In the last decade, early reports of successful, nonsurgical treatment with various immunosuppressive agents have spurred a new therapeutic approach to RPF, pioneered by Paul Scheel, M.D., M.B.A., director of the Division of Nephrology at Johns Hopkins. This novel treatment, which combines prednisone and mycophenolate mofetil (MMF), can treat the underlying inflammation and fibrosis, and has been shown to reduce or eliminate disease symptoms in 95% of patients, with a recurrence rate of 5%.

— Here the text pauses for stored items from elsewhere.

import Literature.NumberTheory.EllipticCurves.IsogenyPeriodLatticeProofs
import Literature.NumberTheory.EllipticCurves.ModularPolynomialIntegral
import Literature.NumberTheory.EllipticCurves.ModularLinkConjugacy
import HarnessLib

/-!
# A `ℚ`-isogeny of prime degree `ℓ` links the `j`-invariants by the modular equation `Φ_ℓ`

Topic `NumberTheory/EllipticCurves`; theorems only (no definition, no named fact, no instance).
For elliptic curves `W, W'` over `ℚ` and an isogeny `φ : W → W'` defined over `ℚ`
(`WeierstrassCurve.Isogeny`, degree `= #ker` on `ℚ̄`-points) of **prime** degree `ℓ`:

* `WeierstrassCurve.Isogeny.evalXY_intModularPolynomial_j_of_degree_eq_prime` —
  **`Φ_ℓ(j(W), j(W')) = 0` and `Φ_ℓ(j(W'), j(W)) = 0`** for the integer modular equation
  `Φ_ℓ = intModularPolynomial ℓ ∈ ℤ[Y][X]` of the tree (Cox, *Primes of the form x² + ny²*,
  Thm. 11.18 (i); `ModularPolynomialIntegral.lean`), evaluated by the tree's `evalXY`;
* `WeierstrassCurve.Isogeny.j_eq_of_degree_eq_one` — an isogeny of degree `1` preserves `j`.

Proof (Silverman, *AEC*, VI.4.1(b) with Cox §11.B (11.14)–(11.15)): over `ℂ` the isogeny is
`z ↦ αz : ℂ/Λ → ℂ/Λ'` with `[Λ' : αΛ] = deg φ` (the tree's
`WeierstrassCurve.Isogeny.exists_multiplier_of_isShort`, after passing to short models by the
`u = 1` changes of variables of `IsogenyPeriodLatticeProofs.lean`); writing `Λ' = c(ℤτ + ℤ)`,
`τ ∈ ℍ`, a sublattice of prime index `ℓ` is `c(ℤℓτ + ℤ)` or `c(ℤ(τ + k) + ℤℓ)`
(`PeriodPair.lattice_eq_of_relIndex_eq_prime`), whose `j`-invariants are `j(ℓτ)` and
`j((τ + k)/ℓ)`; and `Φ_ℓ(j(ℓτ), j(τ)) = 0 = Φ_ℓ(j((τ + k)/ℓ), j(τ))` are the tree's
`intModularPolynomial_kleinJ_mulPoint` / `_divPoint` (the reversed relations follow from the same
two identities at `ℓτ`, resp. `(τ + k)/ℓ`, and the `T`-invariance of `j`).

These are the inputs of the local analysis of Pasten's Lemma 6.8
(`PastenHeightBoundsLemma68LocalProofs.lean`: along a prime-degree `ℚ`-isogeny the exponent
`ord_p Δ_min` at a multiplicative prime is multiplied or divided by `ℓ`).

## Mathlib / tree search

Tree: `WeierstrassCurve.Isogeny.exists_multiplier_of_isShort`, `exists_degree_eq_of_smul`,
`shortChange_a₁_a₂_a₃` (`IsogenyPeriodLatticeProofs.lean`); `PeriodPair.j`, `j_mulLeft`,
`j_eq_of_lattice_eq`, `j_eq_weierstrassCurve_j`, `exists_lattice_eq_mulLeft_ofUpperHalfPlane`
(`LatticeJInvariant.lean`), `kleinJ_eq_periodPair_j`, `kleinJ_smul` (`ModularCurveKleinJ.lean`),
`intModularPolynomial_kleinJ_mulPoint/_divPoint` (`ModularPolynomialIntegral.lean`), `evalXY`,
`map_evalXY` (`ModularLinkConjugacy.lean`).  The sublattice dichotomy of
`DiophantineGeometry/FaltingsHeightIsogenyFiniteProofs.lean` (`valuationSubring_dichotomy_of_le`,
via Smith normal form, for the Faltings height) concerns `Δ(L)/Δ(M)` and integrality, not the
modular equation at a given prime index; its two small lemmas `PeriodPair.j_mulLeft_ofUpperHalfPlane`,
`PeriodPair.divPoint_zero_mulPoint` are re-proved here (as `…_eq_kleinJ`, `…_eq`) rather than
importing that file.
Mathlib: `AddSubgroup.relIndex`, `AddSubgroup.nsmul_relIndex_mem`, `AddSubgroup.relIndex_eq_one`,
`zmultiples_eq_top_of_prime_card`, `Prime.coprime_iff_not_dvd`, `UpperHalfPlane.modular_T_zpow_smul`.

## References

* J. H. Silverman, *The Arithmetic of Elliptic Curves*, 2nd ed., GTM 106 (2009), Thm. VI.4.1(b),
  III.4–III.6. [SilvermanAEC2009]
* D. A. Cox, *Primes of the form x² + ny²*, 2nd ed., Wiley 2013, §11.B (11.14)–(11.15), §11.C
  Thm. 11.18. [Cox2013]
* S. Lang, *Elliptic Functions*, 2nd ed., GTM 112 (1987), Ch. 5 §2–§3 (isogenies of degree `ℓ`
  and the modular equation).
-/

noncomputable section

open scoped Classical

open Polynomial

namespace PeriodPair

open Literature.NumberTheory.EllipticCurves Literature.NumberTheory.EllipticCurves.ModularForms
open UpperHalfPlane hiding I

/-! ### Sublattices of prime index of `c(ℤτ + ℤ)` -/

/-- Membership in `c(ℤτ + ℤ)`: `x ∈ cΛ_τ ↔ x = c(mτ + n)` for some integers `m, n`. [folklore] -/
theorem mem_mulLeft_ofUpperHalfPlane_lattice {τ : ℍ} {c : ℂ} {hc : c ≠ 0} {x : ℂ} :
    x ∈ ((ofUpperHalfPlane τ).mulLeft c hc).lattice ↔ ∃ m n : ℤ, x = c * (m * (τ : ℂ) + n) := by
  rw [mem_mulLeft_lattice, mem_lattice]
  simp only [ofUpperHalfPlane_ω₁, ofUpperHalfPlane_ω₂, mul_one]
  constructor
  · rintro ⟨m, n, h⟩
    exact ⟨m, n, by rw [h, ← mul_assoc, mul_inv_cancel₀ hc, one_mul]⟩
  · rintro ⟨m, n, h⟩
    exact ⟨m, n, by rw [h, ← mul_assoc, inv_mul_cancel₀ hc, one_mul]⟩

/-- `c(mτ + n) ∈ c(ℤτ + ℤ)`. [folklore] -/
theorem mul_mem_mulLeft_ofUpperHalfPlane_lattice (τ : ℍ) {c : ℂ} (hc : c ≠ 0) (m n : ℤ) :
    c * (m * (τ : ℂ) + n) ∈ ((ofUpperHalfPlane τ).mulLeft c hc).lattice :=
  mem_mulLeft_ofUpperHalfPlane_lattice.mpr ⟨m, n, rfl⟩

Early prospective study reveals drugs’ effectiveness in RPF
Scheel began his work on RPF 15 years ago, as he searched the medical literature for a potential treatment for a patient with inoperable disease. Based on case reports of patients with RPF and animal models of fibrosis, he proposed a drug combination, combining the anti-inflammatory drug prednisone with MMF, which has both antifibrotic and immunosuppressive properties. The initial results were striking,1 and Scheel and his colleagues subsequently expanded their work to a rospective series of 31 patients with RPF.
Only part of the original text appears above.